[antlr-interest] Lexer bug?

Mon Oct 22 19:01:14 PDT 2007

On 10/22/07, Clifford Heath <clifford.heath at gmail.com> wrote:
> Jim Idle wrote:
> >  > Jim Idle wrote:
> >  > > This isn't a bug.
> >  > Nonsense. Any lexer that consumes characters that aren't a legal token,
> >  > and announces a legal token without flagging an error, has a bug.
> > It wasn't my intention to offend and elicit an emphatic "nonsense"
> > response. However I should point out that the accusation is of course
> > erroneous. The lexer produces code that is in line with the original
> > design.
>
> First up, let me say that I'm sorry my post was thought uncivil. I do
> appreciate the helpful discussion and workarounds offered, and I don't
> mean to disparage anyone.
>
> However, I still maintain that the job of a lexer is to divide the input
> into tokens, without discarding any. If it's unable to do that, it must
> report an error. If not, then the tokens must be correctly matched. There
> is no middle path, and any design that allows one is faulty, even if the
> code implements the design perfectly. Such principles are black-and-white,
> and that's why I used the word "nonsense".
>

I could see how a person could perceive your statement of "black and
white" as being too strongly worded.  You can have strong opinions,
but that's stated as an absolute fact. I think the design of Antlr
worked fairly hard to not follow a principle you consider absolute.  I
happen to agree with you, but that's besides the point.

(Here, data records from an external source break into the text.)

import Mathlib
import HarnessLib.Audit
import Summits.PneNP.PneNP.Theorems.PstarSliceGenericCriterion

/-!
# Minimally XOR-closed terminal cores have at most one clean chord — unconditionally (ROUND-24, O1/O2; memo g23 §27)

FRONTIER range-avoidance ladder, rung F-N3, ROUND 24 (cell `pnp-ideate`, prover-2 memo `g23/O1-TWOCLEAN-g23.md` §27; typed targets
`PstarCoreBoundTargets.TerminalPeelable` / `TerminalFive` (p646951); restricted-model proof complexity — nothing here bears on `P` versus `NP`).

The clean two-chord theorem (`PstarChordReadTwoClean.false_of_two_clean`) needs `SliceGeneric` at both chords; the criterion
(`PstarSliceGenericCriterion.sliceGeneric_of_criterion`) derives `SliceGeneric` from `NoPathSumSubcore` (A) and `NoShortCoincidence` (B).  On a
MINIMALLY XOR-CLOSED core `K` — no proper non-empty XOR-closed subfamily, e.g. every core whose XOR multigraph is a single cycle: the triangle of
CONS-T, `C₄`, `C₅`, the centre triangle of a tight twelve-output structure — both are AUTOMATIC for a chord `e` as soon as ANOTHER outside-gated chord
`e'` exists: (A) is vacuous, and in (B) the even family `e + F₁` is XOR-closed, hence all of `K`, so `F₁ = K ∖ e ∋ e'` (Lemma X).  Consequences,
with NO genericity hypothesis:

* `xorClosed_of_even`, `eq_erase_of_minimal` — the graph facts;
* `sliceGeneric_of_minimal` — on a minimally XOR-closed `K` (menu disjoint, inside the radius), a chord `e` is slice-generic as soon as some other
  member of `K` is an outside-gated chord;
* **`false_of_minimal_two_clean`** — a terminal core whose core is minimally XOR-closed has NO two distinct outside-gated chords;
* `false_of_two_clean_criterion` — the general composition: two distinct outside-gated chords passing the criterion kill (any core).

For the O1 chain (`NoPathSumSubcore`): a path-sum sub-core `K₀ ⊆ J₀ ∖ c` that is a cycle in the XOR graph carries at most one `K₀`-clean chord — so it
needs menu monomials coupling AND variables of two of its members (the σσ′ couplings of memo §26.3).  For O2/TerminalFive: the CONS-T mechanism
(cross gate on two chords of a triangle, third chord monomial-free) is the only way a triangle can be terminal.  No Assumption A.
-/

set_option linter.dupNamespace false -- `Summit.PneNP.PneNP.…`: summit = sub-problem name (D-0017 single-conjunct layout)

open Finset Literature.Computability.Complexity
open Summit.PneNP.PneNP.Theorems.PstarTyped (Typed)
open Summit.PneNP.PneNP.Theorems.PstarSALevel (varSet bdry BoundaryExpanding SimpleOverlap)
open Summit.PneNP.PneNP.Theorems.PstarXCore (xverts)
open Summit.PneNP.PneNP.Theorems.PstarCoreBound (XorClosed)
open Summit.PneNP.PneNP.Theorems.PstarChordRepair (IsChord)
open Summit.PneNP.PneNP.Theorems.PstarCoreBoundTargets (Terminal)
open Summit.PneNP.PneNP.Theorems.PstarChordBridgeTools (xpdeg)
open Summit.PneNP.PneNP.Theorems.PstarChordBridgeCotree (mem_xverts_iff_xpdeg_pos)
open Summit.PneNP.PneNP.Theorems.PstarChordBridgeCentre (xorClosed_of_leafless)
open Summit.PneNP.PneNP.Theorems.PstarNorUnitAssembly (xpdeg_singleton_of_mem)
open Summit.PneNP.PneNP.Theorems.PstarXCore (xpair mem_xpair)
open Summit.PneNP.PneNP.Theorems.PstarChordReadLemma (SliceGeneric)
open Summit.PneNP.PneNP.Theorems.PstarChordReadOutside (OutsideGated)
open Summit.PneNP.PneNP.Theorems.PstarChordReadTwoClean (false_of_two_clean)
open Summit.PneNP.PneNP.Theorems.PstarSliceGenericCriterion (NoPathSumSubcore NoShortCoincidence sliceGeneric_of_criterion)

namespace Summit.PneNP.PneNP.Theorems.PstarMinimalCoreClean

variable {n m : ℕ}

/-- `K` is **MINIMALLY XOR-CLOSED**: its only non-empty XOR-closed subfamily is `K` itself. -/
def MinimalXorClosed (I : LocalMap 4 n m) (K : Finset (Fin m)) : Prop := ∀ S ⊆ K, S.Nonempty → XorClosed I S → S = K

section Graph

variable (I : LocalMap 4 n m)

/-- A family in which every variable has even XOR slot-degree is XOR-closed. -/
theorem xorClosed_of_even (hI : I.IsPure xorAndPred) {S : Finset (Fin m)} (h : ∀ v, Even (xpdeg I S v)) : XorClosed I S := by
  refine xorClosed_of_leafless I hI fun w hw => ?_
  have hpos := (mem_xverts_iff_xpdeg_pos I S w).1 hw
  obtain ⟨k, hk⟩ := h w
  omega

variable {I}

/-- **In a minimally XOR-closed `K`, an even completion of `e ∈ K` inside `K ∖ e` is all of `K ∖ e`.** -/
theorem eq_erase_of_minimal (hI : I.IsPure xorAndPred) {K F : Finset (Fin m)} (hmin : MinimalXorClosed I K) {e : Fin m} (he : e ∈ K)
    (hF : F ⊆ K.erase e) (heven : ∀ v, Even (xpdeg I (insert e F) v)) : F = K.erase e := by
  have hsub : insert e F ⊆ K := insert_subset_iff.2 ⟨he, hF.trans (erase_subset e K)⟩
  have hK : insert e F = K := hmin _ hsub ⟨e, mem_insert_self e F⟩ (xorClosed_of_even I hI heven)
  refine Subset.antisymm hF fun f hf => ?_
  obtain ⟨hfe, hfK⟩ := mem_erase.1 hf
  rw [← hK] at hfK
  rcases mem_insert.1 hfK with h | h
  · exact absurd h hfe
  · exact h

end Graph

section Minimal

variable {I : LocalMap 4 n m} {r : ℕ} {y : Fin m → Bool} {K 𝒢 : Finset (Fin m)} {e e' : Fin m}

/-- Branch (A) is vacuous on a minimally XOR-closed core. -/
theorem noPathSumSubcore_of_minimal (hmin : MinimalXorClosed I K) (he : e ∈ K) : NoPathSumSubcore I r y K e 𝒢 := by
  intro K₀ hK₀ hne hX
  have hK : K₀ = K := hmin K₀ (hK₀.trans (erase_subset e K)) hne hX
  exact absurd (hK ▸ he : e ∈ K₀) (fun h => (mem_erase.1 (hK₀ h)).1 rfl)

/-- Branch (B) reduces to `F₁ = K ∖ e`, which contains the other clean chord. -/
theorem noShortCoincidence_of_minimal (hI : I.IsPure xorAndPred) (hmin : MinimalXorClosed I K) (he : e ∈ K) (he' : e' ∈ K) (hne : e ≠ e')
    (hch' : IsChord I K e') (hO' : OutsideGated I K 𝒢 e') : NoShortCoincidence I K e 𝒢 := by
  intro F₁ hF₁ _ hclean heven _ _
  have hF : F₁ = K.erase e := eq_erase_of_minimal hI hmin he hF₁ heven
  exact hclean e' (hF ▸ mem_erase.2 ⟨hne.symm, he'⟩) hch' hO'

/-- **On a minimally XOR-closed core, a chord is slice-generic as soon as another member is an outside-gated chord** — no hypothesis on `e` itself
beyond membership. -/
theorem sliceGeneric_of_minimal (hI : I.IsPure xorAndPred) (hT : Typed I) (hS : SimpleOverlap I) (hB : BoundaryExpanding r I)
    (hmin : MinimalXorClosed I K) (hdisj : Disjoint K 𝒢) (hr : (K ∪ 𝒢).card ≤ r) (he : e ∈ K) (he' : e' ∈ K) (hne : e ≠ e')
    (hch' : IsChord I K e') (hO' : OutsideGated I K 𝒢 e') : SliceGeneric I y K e 𝒢 :=
  sliceGeneric_of_criterion hI hT hS hB he hdisj hr (noPathSumSubcore_of_minimal hmin he)
    (noShortCoincidence_of_minimal hI hmin he he' hne hch' hO')

variable {w₁ w₂ : Finset (Fin n) × Finset (Fin m) × Bool}

/-- **A TERMINAL CORE WHOSE CORE IS MINIMALLY XOR-CLOSED HAS AT MOST ONE OUTSIDE-GATED CHORD** (pure typed `(r,3/2)`-expanding instance with simple
overlaps; no genericity hypothesis). -/
theorem false_of_minimal_two_clean (hI : I.IsPure xorAndPred) (hT : Typed I) (hS : SimpleOverlap I) (hB : BoundaryExpanding r I)
    (ht : Terminal I r y K w₁ w₂) (hmin : MinimalXorClosed I K) (he : e ∈ K) (he' : e' ∈ K) (hne : e ≠ e') (hch : IsChord I K e)
    (hch' : IsChord I K e') (hO : OutsideGated I K (w₁.2.1 ∪ w₂.2.1) e) (hO' : OutsideGated I K (w₁.2.1 ∪ w₂.2.1) e') : False := by
  have hdisj : Disjoint K (w₁.2.1 ∪ w₂.2.1) := disjoint_union_right.2 ⟨ht.2.2.2.1, ht.2.2.2.2.1⟩
  have hr : (K ∪ (w₁.2.1 ∪ w₂.2.1)).card ≤ r := by rw [← union_assoc]; exact ht.2.2.2.2.2.1
  exact false_of_two_clean hI hT hS hB ht he he' hne hch hch' hO hO'
    (sliceGeneric_of_minimal hI hT hS hB hmin hdisj hr he he' hne hch' hO')
    (sliceGeneric_of_minimal hI hT hS hB hmin hdisj hr he' he hne.symm hch hO)

end Minimal

section General

variable {I : LocalMap 4 n m} {r : ℕ} {y : Fin m → Bool} {J₀ : Finset (Fin m)} {w₁ w₂ : Finset (Fin n) × Finset (Fin m) × Bool} {cᵢ cⱼ : Fin m}

/-- **Two distinct outside-gated chords passing the criterion kill** (the clean two-chord theorem composed with the criterion; any core). -/
theorem false_of_two_clean_criterion (hI : I.IsPure xorAndPred) (hT : Typed I) (hS : SimpleOverlap I) (hB : BoundaryExpanding r I)
    (ht : Terminal I r y J₀ w₁ w₂) (hcᵢ : cᵢ ∈ J₀) (hcⱼ : cⱼ ∈ J₀) (hne : cᵢ ≠ cⱼ) (hchᵢ : IsChord I J₀ cᵢ) (hchⱼ : IsChord I J₀ cⱼ)
    (hOᵢ : OutsideGated I J₀ (w₁.2.1 ∪ w₂.2.1) cᵢ) (hOⱼ : OutsideGated I J₀ (w₁.2.1 ∪ w₂.2.1) cⱼ)
    (hAᵢ : NoPathSumSubcore I r y J₀ cᵢ (w₁.2.1 ∪ w₂.2.1)) (hBᵢ : NoShortCoincidence I J₀ cᵢ (w₁.2.1 ∪ w₂.2.1))
    (hAⱼ : NoPathSumSubcore I r y J₀ cⱼ (w₁.2.1 ∪ w₂.2.1)) (hBⱼ : NoShortCoincidence I J₀ cⱼ (w₁.2.1 ∪ w₂.2.1)) : False := by
  have hdisj : Disjoint J₀ (w₁.2.1 ∪ w₂.2.1) := disjoint_union_right.2 ⟨ht.2.2.2.1, ht.2.2.2.2.1⟩
  have hr : (J₀ ∪ (w₁.2.1 ∪ w₂.2.1)).card ≤ r := by rw [← union_assoc]; exact ht.2.2.2.2.2.1
  exact false_of_two_clean hI hT hS hB ht hcᵢ hcⱼ hne hchᵢ hchⱼ hOᵢ hOⱼ (sliceGeneric_of_criterion hI hT hS hB hcᵢ hdisj hr hAᵢ hBᵢ)
    (sliceGeneric_of_criterion hI hT hS hB hcⱼ hdisj hr hAⱼ hBⱼ)

end General

end Summit.PneNP.PneNP.Theorems.PstarMinimalCoreClean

I think you just disagreed with a fundamental decision of Antlr3
(Antlr2 might also do it, but I don't know)... I mean Antlr3 works
fairly hard recover by skipping a single token and proceed on.

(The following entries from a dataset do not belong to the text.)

import Summits.QuantumFields.YangMills.Theorems.ParabolicTrajectoryBalabanStepParabolicStubParabolicBlock
import Summits.QuantumFields.YangMills.Theorems.ParabolicTrajectoryBalabanStepParabolicStubRealisation
import Summits.QuantumFields.YangMills.Theorems.BalabanStepParabolic.Negative.EvenRedundant
import Summits.QuantumFields.YangMills.Theses.ParabolicTrajectory
import HarnessLib

/-!
# Crux `BalabanStepParabolic` — the regulator-chart bridge: `RegulatorChart G r M` inhabits `BalabanBanachStep G r M`

Support file for crux `stmt-QuantumFields-9684`
(`Summit.QuantumFields.YangMills.Theses.ParabolicTrajectory.BalabanStepParabolic`), line
`perfect-action-regulator-chart` (lead `prover-line-stmt-QuantumFields-9684-0`, skeleton
`Cruxes/BalabanStepParabolic/Lines/perfect-action-regulator-chart.lean` v4).

`nonempty_balabanBanachStep_of_regulatorChart`: for EVERY gauge group `G`, lattice representation `r` and block
factor `M`, an inhabitant of the Literature hypothesis structure `RegulatorChart G r M` (the perfect-action regulator
chart: `C¹` half-chart normal form `SmoothHalfChart`, Wilson arc, bare-coupling dictionary, curvature chart functions
with inside-chart covariance / arc identification / chart continuity) yields an inhabitant of the crux structure
`BalabanBanachStep G r M`. It is the composition of the two LANDED stubs of the line — `stub_parabolicBlock`
(smooth half-chart ⇒ verbatim Lipschitz block for the odd/even extension) and `stub_realisation` (parabolic block +
basin block + chart realisation data ⇒ the structure, by injectivising the step on `E × (ℝ × E)` and killing
non-curvature species) — threaded through `ChartRealisationData.congr`. Consequently the crux for `(G, r)` follows
from `∃ M₀, ∀ M ≥ M₀, Nonempty (RegulatorChart G r M)` (`forall_nonempty_balabanBanachStep_of_regulatorChart`, pointwise in
`(G, r)`; no compactness/simplicity hypothesis is used by the bridge), which is the line's load-bearing registered stub
(`stub_regulatorChart`; its odd-`M` restriction after the parity reshape, glue `balabanStepParabolic_of_regulatorChartOdd`
with `Negative.nonempty_of_even` for even `M`) — crux-sized: by `Negative/OrbitTransport.lean` its field `corr_continuousOn` at
accumulation points of Wilson orbits is a continuum-type limit of genuine block-dilated Wilson plaquette
correlators along the inhabitant's tuning.
-/

open scoped SchwartzMap
open MeasureTheory Filter Topology
open Literature.MathematicalPhysics.AQFT Literature.MathematicalPhysics.QuantumLattice
open Literature.Probability.LatticeModels
open Literature.MathematicalPhysics.QuantumFieldTheory

noncomputable section

namespace Summit.QuantumFields.YangMills.Theorems.BalabanStepParabolic

variable {G : Type} [Group G] [TopologicalSpace G] [IsTopologicalGroup G] [CompactSpace G]
  [MeasurableSpace G] [BorelSpace G] {r : LatticeRep G} {M : ℕ}

/-- **The regulator-chart bridge, from one chart.** A perfect-action regulator chart `𝒞 : RegulatorChart G r M`
inhabits `BalabanBanachStep G r M`: extend the smooth half-chart maps `(𝒞.φ, 𝒞.Ψ)` by `stub_parabolicBlock` to
maps `(φ', Ψ')` on `|g| ≤ δ` carrying the verbatim Lipschitz and basin blocks, transport the realisation data
along the agreement on `g ≥ 0`, and apply `stub_realisation`. [folklore] -/
theorem nonempty_balabanBanachStep_of_regulatorChart (𝒞 : RegulatorChart G r M) :
    Nonempty (BalabanBanachStep G r M) := by
  have hs := 𝒞.smooth
  obtain ⟨φ', Ψ', C', hC', hagree, hPB, hBB⟩ :=
    stub_parabolicBlock 𝒞.E 𝒞.φ 𝒞.Ψ 𝒞.A 𝒞.φg 𝒞.φy 𝒞.Ψg 𝒞.Ψy (𝒞.b₀ * Real.log M) 𝒞.C 𝒞.δ 𝒞.R 𝒞.θ' hs
  exact stub_realisation G r M 𝒞.E φ' Ψ' 𝒞.A 𝒞.b₀ 𝒞.θ C' 𝒞.δ 𝒞.R 𝒞.θ' 𝒞.two_le_M 𝒞.b₀_pos 𝒞.θ_nonneg
    𝒞.θ_lt_one 𝒞.norm_A_le hC' hs.δ_pos hs.δ_le_R hs.θ'_nonneg 𝒞.θ'_lt_one hPB hBB 𝒞.yW 𝒞.g₀
    𝒞.betaOf 𝒞.κ 𝒞.K 𝒞.corr (𝒞.realisation.congr hagree)

/-- **The regulator-chart bridge** (registered sub-goal `regulatorChart_bridge` of the crux item): for every
`(G, r, M)`, `Nonempty (RegulatorChart G r M) → Nonempty (BalabanBanachStep G r M)`. [folklore] -/
theorem regulatorChart_bridge :
    ∀ (G : Type) [Group G] [TopologicalSpace G] [IsTopologicalGroup G] [CompactSpace G]
      [MeasurableSpace G] [BorelSpace G]
      (r : Literature.MathematicalPhysics.QuantumFieldTheory.LatticeRep G) (M : ℕ),
      Nonempty (Literature.MathematicalPhysics.QuantumFieldTheory.RegulatorChart G r M) →
        Nonempty (Literature.MathematicalPhysics.QuantumFieldTheory.BalabanBanachStep G r M) :=
  fun _G _ _ _ _ _ _ _r _M ⟨𝒞⟩ => nonempty_balabanBanachStep_of_regulatorChart 𝒞

/-- **The crux for `(G, r)` from regulator charts for `(G, r)`**: if `RegulatorChart G r M` is inhabited for all
`M ≥ M₀`, then `BalabanBanachStep G r M` is inhabited for all `M ≥ M₀` — the exact shape of the crux's conclusion,
pointwise in the gauge group and the representation. [folklore] -/
theorem forall_nonempty_balabanBanachStep_of_regulatorChart (r : LatticeRep G)
    (h : ∃ M₀ : ℕ, ∀ M : ℕ, M₀ ≤ M → Nonempty (RegulatorChart G r M)) :
    ∃ M₀ : ℕ, ∀ M : ℕ, M₀ ≤ M → Nonempty (BalabanBanachStep G r M) := by
  obtain ⟨M₀, hM₀⟩ := h
  exact ⟨M₀, fun M hM => (hM₀ M hM).elim fun 𝒞 => nonempty_balabanBanachStep_of_regulatorChart 𝒞⟩

/-- **Glue for the promoted statement.** If, for every compact simple Lie `G` and lattice representation `r`,
the perfect-action regulator chart is inhabited for all large ODD block factors, then the crux
`BalabanStepParabolic` holds: `M₀' = max M₀ 2`, even `M` by the disprover's thin chart
(`Negative.nonempty_of_even`, zero renormalisation-group content), odd `M` by the bridge. This is the assembly a
planner needs when `∀ G r, ∃ M₀, ∀ M ≥ M₀, Odd M → Nonempty (RegulatorChart G r M)` is filed as an item (the
hypothesis is stated in full; nothing is asserted about it here). [folklore] -/
theorem balabanStepParabolic_of_regulatorChartOdd
    (h : ∀ (G : Type) [Group G] [TopologicalSpace G] [IsTopologicalGroup G] [CompactSpace G],
      IsCompactSimpleLieGroup G →
      letI : MeasurableSpace G := borel G
      haveI : BorelSpace G := ⟨rfl⟩
      ∀ (r : LatticeRep G), ∃ M₀ : ℕ, ∀ M : ℕ, M₀ ≤ M → Odd M → Nonempty (RegulatorChart G r M)) :
    Summit.QuantumFields.YangMills.Theses.ParabolicTrajectory.BalabanStepParabolic := by
  intro G _ _ _ _ hG
  letI : MeasurableSpace G := borel G
  haveI : BorelSpace G := ⟨rfl⟩
  intro r
  obtain ⟨M₀, hM₀⟩ := h G hG r
  refine ⟨max M₀ 2, fun M hM => ?_⟩
  have h2 : 2 ≤ M := (le_max_right _ _).trans hM
  rcases Nat.even_or_odd M with he | ho
  · exact Negative.nonempty_of_even r M h2 he
  · exact (hM₀ M ((le_max_left _ _).trans hM) ho).elim fun 𝒞 => nonempty_balabanBanachStep_of_regulatorChart 𝒞

/-- **Glue, all block factors.** The same from regulator charts for all large `M` (the line's original
load-bearing stub `stub_regulatorChart`). [folklore] -/
theorem balabanStepParabolic_of_regulatorChartAll
    (h : ∀ (G : Type) [Group G] [TopologicalSpace G] [IsTopologicalGroup G] [CompactSpace G],
      IsCompactSimpleLieGroup G →
      letI : MeasurableSpace G := borel G
      haveI : BorelSpace G := ⟨rfl⟩
      ∀ (r : LatticeRep G), ∃ M₀ : ℕ, ∀ M : ℕ, M₀ ≤ M → Nonempty (RegulatorChart G r M)) :
    Summit.QuantumFields.YangMills.Theses.ParabolicTrajectory.BalabanStepParabolic :=
  balabanStepParabolic_of_regulatorChartOdd fun G _ _ _ _ hG r => by
    obtain ⟨M₀, hM₀⟩ := h G hG r
    exact ⟨M₀, fun M hM _ => hM₀ M hM⟩

end Summit.QuantumFields.YangMills.Theorems.BalabanStepParabolic

end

During interactive behavior, it seems like it'd be really nice, but
during a batch run (like compiling source), I really dislike it.  It'd
be nice if I had some opportunity to programatically control that.
I'd also say that fundamentally, I'd really like it if Antlr did some
of these:

1. Warned me at generation time that my grammar has an LL(1) case
where the error recovery might do something counter-intuitive.  So at
least, I'd know something was off prior to discovering during testing
my grammar.

2. Gave me programmatic ability to disable the LL(1) recovery at
generation and/or run time preferrable run time (or the ability to
generate two different parsers for the same grammer, one with error
recovery, the other out).

3. It never used LL(1) recovery until it had exhaustively searched for
other solutions.

If I could figure out how to get Antlr building, I'd try and help.
Alas the Ant scripts are failing me, and I haven't had time to fix it
(I think it's mostly that Antlr 2.7 isn't installed correctly on for
Ant to pick it up).

Fundamentally, the automatic recovery feels like it can cause some of
the same problems that HTML and Web Browsers did forever.  Given some
input that is really close to what I want, but is slightly wrong,
leads to very strange behavior because some tool is guessing what I
meant instead of saying "I'm sorry Dave, I'm afraid I can't do that.".
 I'd really like a way to put Antlr into a very, very strict mode.
Hacking around in the exception handling of both the parser and the
lexer is just inelegant.

Alas, I get nothing but silence so far.  Hopefully folks don't find my
e-mails too annoying.

Thanks,
    Kirby